Q: One of the photos you showed had a lady in high-heel shoes. What about the feet being flat on the floor?
We can’t realistically dictate what type of shoes people wear in the office workplace so if workers are wearing high-heel shoes, they should adjust their chair height to ensure they can comfortable rest their feet on the floor with their hips and knees at 90°.
Q: What if your armrests will not adjust below elbow level?
If the armrests are not height adjustable to below elbow level, see if they can be swiveled out of the way so they do not interfere with tasks being performed by the employee. If the armrests are not adjustable at all, observe the employee’s interaction with the armrests to determine whether this is a major problem. Key is that employees aren’t resting and planting their elbows on the armrests while they are typing/keying. As long as they can do both tasks with minimal interference, it is fine.
Q: It looks like you want us to eliminate using wrist and mouse pads, is that true? What are your thoughts about gel pads in front of keyboards and the mouse?
Gel wrist and mouse pads are fine as long as they are used properly. As the name implies (wrist rest) they should only be used for resting, not while typing or mousing. When performing these tasks, your hands and arms should be “free floating”, not planted in one position, as this causes soft tissue compression in a localized area and also leads to employees adopting non-neutral wrist postures.

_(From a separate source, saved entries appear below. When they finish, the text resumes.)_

import Summits.QuantumFields.GaugeBoot.PlaquetteGradientIdentity
import Summits.QuantumFields.GaugeBoot.PlanarRelaxationWordCut
import HarnessLib

/-!
# Gauge-boot: the SUM-OF-SQUARES certificate behind the equipartition bound —
# `16(d−1)·Σ cost − ‖M − Mᴴ‖²` is an explicit sum of squared Hilbert–Schmidt norms of level-4 word matrices
# (large-`N` supplement 18, part 5b)

HONEST FRAMING (cell `pub-gaugeboot`, page 1 of every file): certified bounds on lattice
expectations at STATED coupling, gauge group, dimension and torus size; NOT a mass gap, NOT a
continuum limit, NOT a string tension, NOT large `N`; NOT Yang–Mills-summit-bearing (barriers
`FixedCouplingUltralocality`, `PerturbativeInvisibility`).  Pointwise matrix algebra and word-degree
bookkeeping; it certifies no number.

## Content

For the `2(d−1)` plaquette holonomies `V_{ν,ε} = ρ(hol P̃_{ν,ε})` through an edge (`M = plaqSum = Σ V`,
`B_{ν,ε} = V − Vᴴ`, `A = M − Mᴴ = Σ B`), with unitary `ρ`:

* `norm_sq_add_conjTranspose_add` — `‖P + Pᴴ‖² + ‖P − Pᴴ‖² = 4‖P‖²` (Hilbert–Schmidt);
  `card_mul_sum_norm_sub_avg_sq` — the variance identity `n·Σᵢ‖Bᵢ − A/n‖² = n·Σᵢ‖Bᵢ‖² − ‖A‖²` (`n = #s`);
* ★★ `sos_identity` — **`16(d−1)·Σ_{ν,ε}(N − Re tr V_{ν,ε}) − ‖A‖² =
  2(d−1)·Σ_{ν,ε}‖(1 − V_{ν,ε}) + (1 − V_{ν,ε})ᴴ‖² + 2(d−1)·Σ_{ν,ε}‖B_{ν,ε} − A/(2(d−1))‖²`** — the inequality
  `‖A‖²/2 ≤ 8(d−1)Σ cost` of part 4a (`norm_sq_plaqSum_sub_star_le`) as an explicit SOS;
* `EntriesIn` bookkeeping (`entriesIn_const`, `EntriesIn.add/neg/sub/smul_real/conjTranspose/sum/mono`,
  `entriesIn_plaqWord`, `entriesIn_plaqSum`) — every matrix in the certificate has entries that are word functions
  of degree `4` (`WordSpaces`), so its squared norm is a sum of squares of level-4 test functions of the lane's
  word SDP (used in part 5c).
[folklore]
-/

noncomputable section

open scoped Matrix.Norms.Frobenius Matrix
open Literature.MathematicalPhysics.QuantumFieldTheory

namespace Summit.QuantumFields.GaugeBoot

namespace Equipartition

/-! ## Hilbert–Schmidt algebra -/

section HS

variable {N : ℕ}

/-- `‖M‖² = Re tr(Mᴴ M)` (the tree's `Matrix.frobenius_norm_sq_eq_re_trace`, `Complex.re` form). [folklore] -/
theorem norm_sq_eq_re_trace (M : Matrix (Fin N) (Fin N) ℂ) : ‖M‖ ^ 2 = (Mᴴ * M).trace.re := by
  rw [Matrix.frobenius_norm_sq_eq_re_trace]; rfl

/-- `‖P − Q‖² = ‖P‖² + ‖Q‖² − 2 Re tr(Pᴴ Q)`. [folklore] -/
theorem norm_sub_sq_eq (P Q : Matrix (Fin N) (Fin N) ℂ) :
    ‖P - Q‖ ^ 2 = ‖P‖ ^ 2 + ‖Q‖ ^ 2 - 2 * (Pᴴ * Q).trace.re := by
  have h : (Qᴴ * P).trace = star ((Pᴴ * Q).trace) := by
    rw [← Matrix.trace_conjTranspose, Matrix.conjTranspose_mul, Matrix.conjTranspose_conjTranspose]
  rw [norm_sq_eq_re_trace, norm_sq_eq_re_trace, norm_sq_eq_re_trace, Matrix.conjTranspose_sub, Matrix.sub_mul,
    Matrix.mul_sub, Matrix.mul_sub, Matrix.trace_sub, Matrix.trace_sub, Matrix.trace_sub, h, Complex.star_def]
  simp only [Complex.sub_re, Complex.conj_re]
  ring

/-- `‖P + Q‖² = ‖P‖² + ‖Q‖² + 2 Re tr(Pᴴ Q)`. [folklore] -/
theorem norm_add_sq_eq (P Q : Matrix (Fin N) (Fin N) ℂ) :
    ‖P + Q‖ ^ 2 = ‖P‖ ^ 2 + ‖Q‖ ^ 2 + 2 * (Pᴴ * Q).trace.re := by
  have h := norm_sub_sq_eq P (-Q)
  rw [sub_neg_eq_add, norm_neg, Matrix.mul_neg, Matrix.trace_neg, Complex.neg_re] at h
  linarith

/-- `‖P + Pᴴ‖² + ‖P − Pᴴ‖² = 4‖P‖²`. [folklore] -/
theorem norm_sq_add_conjTranspose_add (P : Matrix (Fin N) (Fin N) ℂ) :
    ‖P + Pᴴ‖ ^ 2 + ‖P - Pᴴ‖ ^ 2 = 4 * ‖P‖ ^ 2 := by
  rw [norm_add_sq_eq, norm_sub_sq_eq, Matrix.frobenius_norm_conjTranspose]
  ring

/-- **Variance identity**: `n·Σᵢ‖Bᵢ − A/n‖² = n·Σᵢ‖Bᵢ‖² − ‖A‖²` for a family over a finite set of size `n > 0`
with `A = Σᵢ Bᵢ`. [folklore] -/
theorem card_mul_sum_norm_sub_avg_sq {ι : Type*} (s : Finset ι) (hs : s.Nonempty) (B : ι → Matrix (Fin N) (Fin N) ℂ) :
    (s.card : ℝ) * ∑ i ∈ s, ‖B i - (((s.card : ℝ)⁻¹ : ℝ) : ℂ) • ∑ j ∈ s, B j‖ ^ 2 =
      (s.card : ℝ) * ∑ i ∈ s, ‖B i‖ ^ 2 - ‖∑ j ∈ s, B j‖ ^ 2 := by
  set A := ∑ j ∈ s, B j with hA
  set n : ℝ := (s.card : ℝ) with hn
  have hn0 : n ≠ 0 := by rw [hn]; exact_mod_cast hs.card_pos.ne'
  have hterm : ∀ i, ‖B i - (((n⁻¹ : ℝ)) : ℂ) • A‖ ^ 2 = ‖B i‖ ^ 2 + n⁻¹ ^ 2 * ‖A‖ ^ 2 - 2 * n⁻¹ * ((B i)ᴴ * A).trace.re := by
    intro i
    rw [norm_sub_sq_eq, Matrix.mul_smul, Matrix.trace_smul, smul_eq_mul, Complex.re_ofReal_mul, norm_smul,
      Complex.norm_real, Real.norm_eq_abs, abs_of_nonneg (by positivity), mul_pow]
    ring
  have hsum : ∑ i ∈ s, ((B i)ᴴ * A).trace.re = ‖A‖ ^ 2 := by
    rw [norm_sq_eq_re_trace, hA, Matrix.conjTranspose_sum, Finset.sum_mul, Matrix.trace_sum, Complex.re_sum]
  simp only [hterm, Finset.sum_sub_distrib, Finset.sum_add_distrib, Finset.sum_const, nsmul_eq_mul, ← Finset.mul_sum, hsum]
  rw [← hn]
  field_simp
  ring

end HS

/-! ## The sum-of-squares identity for the plaquettes through an edge -/

section SOS

variable {d L N : ℕ} {G : Type} [Group G] {ρ : G →* Matrix (Fin N) (Fin N) ℂ}

/-- The index set of the plaquette words through `(x, μ)` has `2(d−1)` elements. [folklore] -/
theorem card_plaqIndex (μ : Fin d) :
    (((Finset.univ.erase μ) ×ˢ (Finset.univ : Finset Bool)).card : ℝ) = 2 * ((d : ℝ) - 1) := by
  rw [Finset.card_product, Finset.card_erase_of_mem (Finset.mem_univ μ), Finset.card_univ, Fintype.card_fin,
    Finset.card_univ, Fintype.card_bool, Nat.cast_mul, Nat.cast_sub (Fin.pos μ), Nat.cast_ofNat, Nat.cast_one]
  ring

/-- `plaqSum` as a sum over the product index set. [folklore] -/
theorem plaqSum_eq_sum_product (x : Site d L) (μ : Fin d) (U : GaugeConfig d L G) :
    plaqSum ρ x μ U = ∑ p ∈ (Finset.univ.erase μ) ×ˢ (Finset.univ : Finset Bool), ρ (wordHolonomy U x (plaqWord μ p.1 p.2)) := by
  rw [plaqSum, Finset.sum_product]

/-- ★★ **THE SOS IDENTITY.**  With `V_p = ρ(hol P̃_p)` (`p = (ν, ε)`), `B_p = V_p − V_pᴴ`, `A = Σ_p B_p = M − Mᴴ`, `n = 2(d−1)`,
for unitary `ρ` and `d ≥ 2`:
`16(d−1)·Σ_p (N − Re tr V_p) − ‖A‖² = 2(d−1)·Σ_p ‖(1 − V_p) + (1 − V_p)ᴴ‖² + 2(d−1)·Σ_p ‖B_p − A/(2(d−1))‖²`. [folklore] -/
theorem sos_identity (hρ : ∀ g, ρ g ∈ Matrix.unitaryGroup (Fin N) ℂ) (hd : 2 ≤ d) (x : Site d L) (μ : Fin d)
    (U : GaugeConfig d L G) :
    16 * ((d : ℝ) - 1) * (∑ p ∈ (Finset.univ.erase μ) ×ˢ (Finset.univ : Finset Bool),
        ((N : ℝ) - (ρ (wordHolonomy U x (plaqWord μ p.1 p.2))).trace.re)) -
      ‖plaqSum ρ x μ U - (plaqSum ρ x μ U)ᴴ‖ ^ 2 =
    2 * ((d : ℝ) - 1) * (∑ p ∈ (Finset.univ.erase μ) ×ˢ (Finset.univ : Finset Bool),
        ‖((1 : Matrix (Fin N) (Fin N) ℂ) - ρ (wordHolonomy U x (plaqWord μ p.1 p.2))) +
          ((1 : Matrix (Fin N) (Fin N) ℂ) - ρ (wordHolonomy U x (plaqWord μ p.1 p.2)))ᴴ‖ ^ 2) +
    2 * ((d : ℝ) - 1) * (∑ p ∈ (Finset.univ.erase μ) ×ˢ (Finset.univ : Finset Bool),
        ‖(ρ (wordHolonomy U x (plaqWord μ p.1 p.2)) - (ρ (wordHolonomy U x (plaqWord μ p.1 p.2)))ᴴ) -
          (((2 * ((d : ℝ) - 1))⁻¹ : ℝ) : ℂ) • (plaqSum ρ x μ U - (plaqSum ρ x μ U)ᴴ)‖ ^ 2) := by
  set S := (Finset.univ.erase μ) ×ˢ (Finset.univ : Finset Bool) with hS
  have hcard : (S.card : ℝ) = 2 * ((d : ℝ) - 1) := card_plaqIndex μ
  have hne : S.Nonempty := by
    obtain ⟨ν, hν⟩ : ∃ ν : Fin d, ν ≠ μ := by
      by_cases h0 : μ = ⟨0, by omega⟩
      · exact ⟨⟨1, by omega⟩, fun h => by rw [h0] at h; exact absurd (congrArg Fin.val h) (by norm_num)⟩
      · exact ⟨⟨0, by omega⟩, fun h => h0 h.symm⟩
    exact ⟨(ν, true), Finset.mem_product.2 ⟨Finset.mem_erase.2 ⟨hν, Finset.mem_univ _⟩, Finset.mem_univ _⟩⟩
  -- `A = Σ B`
  have hA : plaqSum ρ x μ U - (plaqSum ρ x μ U)ᴴ =
      ∑ p ∈ S, (ρ (wordHolonomy U x (plaqWord μ p.1 p.2)) - (ρ (wordHolonomy U x (plaqWord μ p.1 p.2)))ᴴ) := by
    rw [plaqSum_eq_sum_product, Matrix.conjTranspose_sum, ← Finset.sum_sub_distrib]
  -- per plaquette: `16 (N − Re tr V) = 2‖P + Pᴴ‖² + 2‖B‖²`, `P = 1 − V`, `P − Pᴴ = −B`
  have hcost : ∀ p : Fin d × Bool, 16 * ((N : ℝ) - (ρ (wordHolonomy U x (plaqWord μ p.1 p.2))).trace.re) =
      2 * ‖((1 : Matrix (Fin N) (Fin N) ℂ) - ρ (wordHolonomy U x (plaqWord μ p.1 p.2))) +
          ((1 : Matrix (Fin N) (Fin N) ℂ) - ρ (wordHolonomy U x (plaqWord μ p.1 p.2)))ᴴ‖ ^ 2 +
        2 * ‖ρ (wordHolonomy U x (plaqWord μ p.1 p.2)) - (ρ (wordHolonomy U x (plaqWord μ p.1 p.2)))ᴴ‖ ^ 2 := by
    intro p
    set V := ρ (wordHolonomy U x (plaqWord μ p.1 p.2)) with hV
    have h1 := UnitaryCayley.re_trace_one_sub (hρ (wordHolonomy U x (plaqWord μ p.1 p.2)))
    rw [← hV, Matrix.trace_sub, Matrix.trace_one, Complex.sub_re, Fintype.card_fin, Complex.natCast_re] at h1
    have h2 := norm_sq_add_conjTranspose_add ((1 : Matrix (Fin N) (Fin N) ℂ) - V)
    have h3 : ((1 : Matrix (Fin N) (Fin N) ℂ) - V) - ((1 : Matrix (Fin N) (Fin N) ℂ) - V)ᴴ = -(V - Vᴴ) := by
      rw [Matrix.conjTranspose_sub, Matrix.conjTranspose_one]; abel
    rw [h3, norm_neg] at h2
    have h1' : (N : ℝ) - V.trace.re = ‖(1 : Matrix (Fin N) (Fin N) ℂ) - V‖ ^ 2 / 2 := h1
    rw [h1']
    linarith
  have hvar := card_mul_sum_norm_sub_avg_sq S hne
    (fun p => ρ (wordHolonomy U x (plaqWord μ p.1 p.2)) - (ρ (wordHolonomy U x (plaqWord μ p.1 p.2)))ᴴ)
  beta_reduce at hvar
  rw [hcard] at hvar
  rw [hA]
  have hsum16 : 16 * ((d : ℝ) - 1) * ∑ p ∈ S, ((N : ℝ) - (ρ (wordHolonomy U x (plaqWord μ p.1 p.2))).trace.re) =
      ((d : ℝ) - 1) * ∑ p ∈ S, 16 * ((N : ℝ) - (ρ (wordHolonomy U x (plaqWord μ p.1 p.2))).trace.re) := by
    rw [Finset.mul_sum, Finset.mul_sum]
    exact Finset.sum_congr rfl fun p _ => by ring
  rw [hsum16]
  simp only [hcost, Finset.sum_add_distrib, ← Finset.mul_sum]
  linarith [hvar]

end SOS

end Equipartition

/-! ## Word-degree bookkeeping: the certificate's matrices have level-4 entries -/

section Entries

variable {ι : Type*} {G : Type*} [Group G] [TopologicalSpace G] (r : LatticeRep G)

/-- Constant matrices have entries in every word space. [folklore] -/
theorem entriesIn_const (S : Set ι) (n : ℕ) (C : Matrix (Fin r.N) (Fin r.N) ℂ) :
    EntriesIn r S n (fun _ : ι → G => C) := fun _ _ =>
  ⟨const_mem_wordFunctions r S n _, const_mem_wordFunctions r S n _⟩

/-- Sums. [folklore] -/
theorem EntriesIn.add {S : Set ι} {n : ℕ} {M P : (ι → G) → Matrix (Fin r.N) (Fin r.N) ℂ}
    (hM : EntriesIn r S n M) (hP : EntriesIn r S n P) : EntriesIn r S n (fun U => M U + P U) := by
  intro a b
  refine ⟨?_, ?_⟩
  · have e : (fun U => ((M U + P U) a b).re) = (fun U => (M U a b).re) + fun U => (P U a b).re := by
      funext U; simp
    rw [e]; exact Submodule.add_mem _ (hM a b).1 (hP a b).1
  · have e : (fun U => ((M U + P U) a b).im) = (fun U => (M U a b).im) + fun U => (P U a b).im := by
      funext U; simp
    rw [e]; exact Submodule.add_mem _ (hM a b).2 (hP a b).2

/-- Negation. [folklore] -/
theorem EntriesIn.neg {S : Set ι} {n : ℕ} {M : (ι → G) → Matrix (Fin r.N) (Fin r.N) ℂ}
    (hM : EntriesIn r S n M) : EntriesIn r S n (fun U => -M U) := by
  intro a b
  refine ⟨?_, ?_⟩
  · have e : (fun U => ((-M U) a b).re) = -fun U => (M U a b).re := by funext U; simp
    rw [e]; exact Submodule.neg_mem _ (hM a b).1
  · have e : (fun U => ((-M U) a b).im) = -fun U => (M U a b).im := by funext U; simp
    rw [e]; exact Submodule.neg_mem _ (hM a b).2

/-- Differences. [folklore] -/
theorem EntriesIn.sub {S : Set ι} {n : ℕ} {M P : (ι → G) → Matrix (Fin r.N) (Fin r.N) ℂ}
    (hM : EntriesIn r S n M) (hP : EntriesIn r S n P) : EntriesIn r S n (fun U => M U - P U) := by
  have h := hM.add r (hP.neg r)
  simpa only [sub_eq_add_neg] using h

/-- Real scalar multiples. [folklore] -/
theorem EntriesIn.smul_real {S : Set ι} {n : ℕ} {M : (ι → G) → Matrix (Fin r.N) (Fin r.N) ℂ}
    (hM : EntriesIn r S n M) (c : ℝ) : EntriesIn r S n (fun U => ((c : ℝ) : ℂ) • M U) := by
  intro a b
  refine ⟨?_, ?_⟩
  · have e : (fun U => ((((c : ℝ) : ℂ) • M U) a b).re) = c • fun U => (M U a b).re := by
      funext U; simp [Matrix.smul_apply]
    rw [e]; exact Submodule.smul_mem _ c (hM a b).1
  · have e : (fun U => ((((c : ℝ) : ℂ) • M U) a b).im) = c • fun U => (M U a b).im := by
      funext U; simp [Matrix.smul_apply]
    rw [e]; exact Submodule.smul_mem _ c (hM a b).2

/-- Conjugate transposes. [folklore] -/
theorem EntriesIn.conjTranspose {S : Set ι} {n : ℕ} {M : (ι → G) → Matrix (Fin r.N) (Fin r.N) ℂ}
    (hM : EntriesIn r S n M) : EntriesIn r S n (fun U => (M U)ᴴ) := by
  intro a b
  refine ⟨?_, ?_⟩
  · have e : (fun U => ((M U)ᴴ a b).re) = fun U => (M U b a).re := by
      funext U; simp [Matrix.conjTranspose_apply]
    rw [e]; exact (hM b a).1
  · have e : (fun U => ((M U)ᴴ a b).im) = -fun U => (M U b a).im := by
      funext U; simp [Matrix.conjTranspose_apply]
    rw [e]; exact Submodule.neg_mem _ (hM b a).2

/-- Finite sums. [folklore] -/
theorem EntriesIn.sum {S : Set ι} {n : ℕ} {κ : Type*} (s : Finset κ) {M : κ → (ι → G) → Matrix (Fin r.N) (Fin r.N) ℂ}
    (hM : ∀ k, EntriesIn r S n (M k)) : EntriesIn r S n (fun U => ∑ k ∈ s, M k U) := by
  classical
  induction s using Finset.induction_on with
  | empty => simpa using entriesIn_const r S n 0
  | insert k s hk ih =>
    have h := (hM k).add r ih
    simpa only [Finset.sum_insert hk] using h

/-- Monotonicity in the degree. [folklore] -/
theorem EntriesIn.mono {S : Set ι} {m n : ℕ} (hmn : m ≤ n) {M : (ι → G) → Matrix (Fin r.N) (Fin r.N) ℂ}
    (hM : EntriesIn r S m M) : EntriesIn r S n M := fun a b =>
  ⟨wordFunctions_mono r le_rfl hmn (hM a b).1, wordFunctions_mono r le_rfl hmn (hM a b).2⟩

variable {d L : ℕ} {G : Type} [Group G] [TopologicalSpace G] (r : LatticeRep G)

/-- The plaquette words have length `4`. [folklore] -/
theorem length_plaqWord (μ ν : Fin d) (ε : Bool) : (plaqWord μ ν ε).length = 4 := by
  cases ε <;> rfl

/-- ★ The plaquette holonomies through an edge have level-4 entries. [folklore] -/
theorem entriesIn_plaqWord (x : Site d L) (μ ν : Fin d) (ε : Bool) :
    EntriesIn r (Set.univ : Set (Edge d L)) 4 (fun U : GaugeConfig d L G => r.ρ (wordHolonomy U x (plaqWord μ ν ε))) := by
  have h := entriesIn_wordHolonomy r x (plaqWord μ ν ε)
  rwa [length_plaqWord] at h

/-- `plaqSum` has level-4 entries. [folklore] -/
theorem entriesIn_plaqSum (x : Site d L) (μ : Fin d) :
    EntriesIn r (Set.univ : Set (Edge d L)) 4 (fun U : GaugeConfig d L G => Equipartition.plaqSum r.ρ x μ U) := by
  unfold Equipartition.plaqSum
  exact EntriesIn.sum r _ fun ν => EntriesIn.sum r _ fun ε => entriesIn_plaqWord r x μ ν ε

end Entries

end Summit.QuantumFields.GaugeBoot

end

When we see employees who plant their wrists on these gel rests, we typically have them remove the rest or turn it around (i.e., mouse gel pads) until they get accustomed to the free-floating technique.

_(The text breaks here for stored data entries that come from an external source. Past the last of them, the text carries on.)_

import Summits.CriticalPhenomena.SAWScalingLimit.Theorems.SAWDevelopingMapObservableToSLETypeLadderCarvedReductionCore
import Summits.CriticalPhenomena.SAWScalingLimit.Theorems.SAWDefectDecoherenceObservableToSLERNestedGateDefs
import Summits.CriticalPhenomena.SAWScalingLimit.Theorems.SAWDefectDecoherenceObservableToSLERNestedLinkDefs
import Summits.CriticalPhenomena.SAWScalingLimit.Theorems.ObservableToSLE.Negative.Identification
import HarnessLib

/-!
# Crux `SAWDevelopingMap.ObservableToSLE` (stmt-CriticalPhenomena-10472), line `six-class-type-ladder`,
stub T2b `stub_carvedReduction` (= twin stub 5a4 of stmt-CriticalPhenomena-14005): THE ASSEMBLY
`MovingCarvingSqueeze → TwoPieceAdmIdentification → SLELawContinuity → CarvedSeqIdentificationPM FatAnchoredClassZero`

Landing target:
`Summits/CriticalPhenomena/SAWScalingLimit/Theorems/SAWDevelopingMapObservableToSLETypeLadderCarvedReductionAssembly.lean`
(`--supports stmt-CriticalPhenomena-10472`; registered sub-goal `stub_carvedReduction_continuityStep`).

T2b is `TwoPieceAdmRestrictionLimit → TwoPieceAdmIdentification → SLELawContinuity →
CarvedSeqIdentificationPM FatAnchoredClassZero`.  `stub_carvedReduction_assembly` proves it with
the first hypothesis REPLACED by the geometric–analytic package it is needed for, the
MOVING-CARVING SQUEEZE (items (G1)–(G7) of the twin's audit): for every closeness level `η` a
locality radius `R₀` such that, along every sequence of fat class-zero tame carvings with realised
gates and every subsequence, a further subsequence admits ONE fixed two-piece flat Dobrushin
domain `M`, `η`-close to `D` after translating back by `τ`, with an admissible lattice family
`Λ'` (the hypotheses of T2a verbatim), lattice translations `x_j` (`δ_j·triEmbed x_j → τ`)
carrying `Λ'(δ_j)` onto a sub-family cell `Λ''_j` of the `j`-th carved law (no bad edge, gates
matching) of carved mass `≥ 1 − ε'` eventually.  T2b is thus reduced to the single piece
`TwoPieceAdmRestrictionLimit → MovingCarvingSqueeze` (file `…CarvedReductionOfSqueeze`).
Proof ((G0), (G8), (G9)): contradiction along a bad subsequence; squeeze package at level
`ε' = min(1/2, ε/(16(‖f‖+1)))`; the pinned DCS laws of `(Λ'(δ_j); a', b')` are eventually
probability, TIGHT and carry a UNIFORM MODULUS, and the carved `f`-integrals are `2‖f‖ε'`-close
to their translated integrals (`core_transport`, `core_transport_event`); every weak subsequential
limit is SLE(8/3) in `M` by T2a, its translate is SLE(8/3) in `M + τ`, `ε/2`-close to `ν` by
`SLELawContinuity` (`stub_carvedReduction_continuityStep`); `exists_close_of_weakLimits`
(Prokhorov + Slutsky) gives a good index on the bad subsequence.
-/

noncomputable section
noncomputable section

Q: Is there an "Order of Operations" strategy when evaluating a workstation?
You can follow the Four Points of Contact method when evaluating a workstation to ensure you’ve covered all the necessary components:
§ Eyes to Source (adjusting the monitor height and position),
§ Hands to Input Device (adjusting the keyboard/mouse),
§ Body to Chair (adjusting the chair – lumbar support, armrests, etc), and
§ Feet to Floor (further adjustments to the chair and possibly the need for a footrest)
Don’t forget to take time to talk to the employee as well to learn more about other tasks that might be performed and to also see if they have any areas of discomfort.
Q: How do you feel about removing armrests?
Armrests should be kept on chairs as they provide several benefits to office users. First, they provide a rest point for users’ arms when taking breaks (i.e., when taking a phone call or reading materials) and second, they provide a leverage point to help users out of their chairs (i.e., keeps the chair stable). Key is to ensure the armrests are adjusted correctly so they do not interfere with tasks and do not create a contact point where users are planting their elbows for long periods of time.
Q: What's the best way to deal with a worker who has short legs and a long torso?
You still want to follow the same adjustment procedure so position the top of the screen at eye level (Eyes to Source) and position the user so their arms are positioned at a 90° angle (Hands to Input Device). If the worker has a long torso and short legs, they will likely need a footrest so that their feet are flat on the floor (Feet to Floor).
Q: Please explain the ruling for the state of California or where can I find more info?
You can find more information on the Cal-OSHA Ergonomics Standard following these links:
Q: In your handouts there was a keyboard and monitor stand that was raised to accommodate Sit/Stand, can you provide the manufacturer and name of this?
There are several manufacturers that make adjustable keyboard monitor stands to accommodate sit/stand workstations. One that we recommend is the FX Fluid Series made by MediaMounts (www.mediamounts.com) as it has a range of adjustments for both the monitor and keyboard.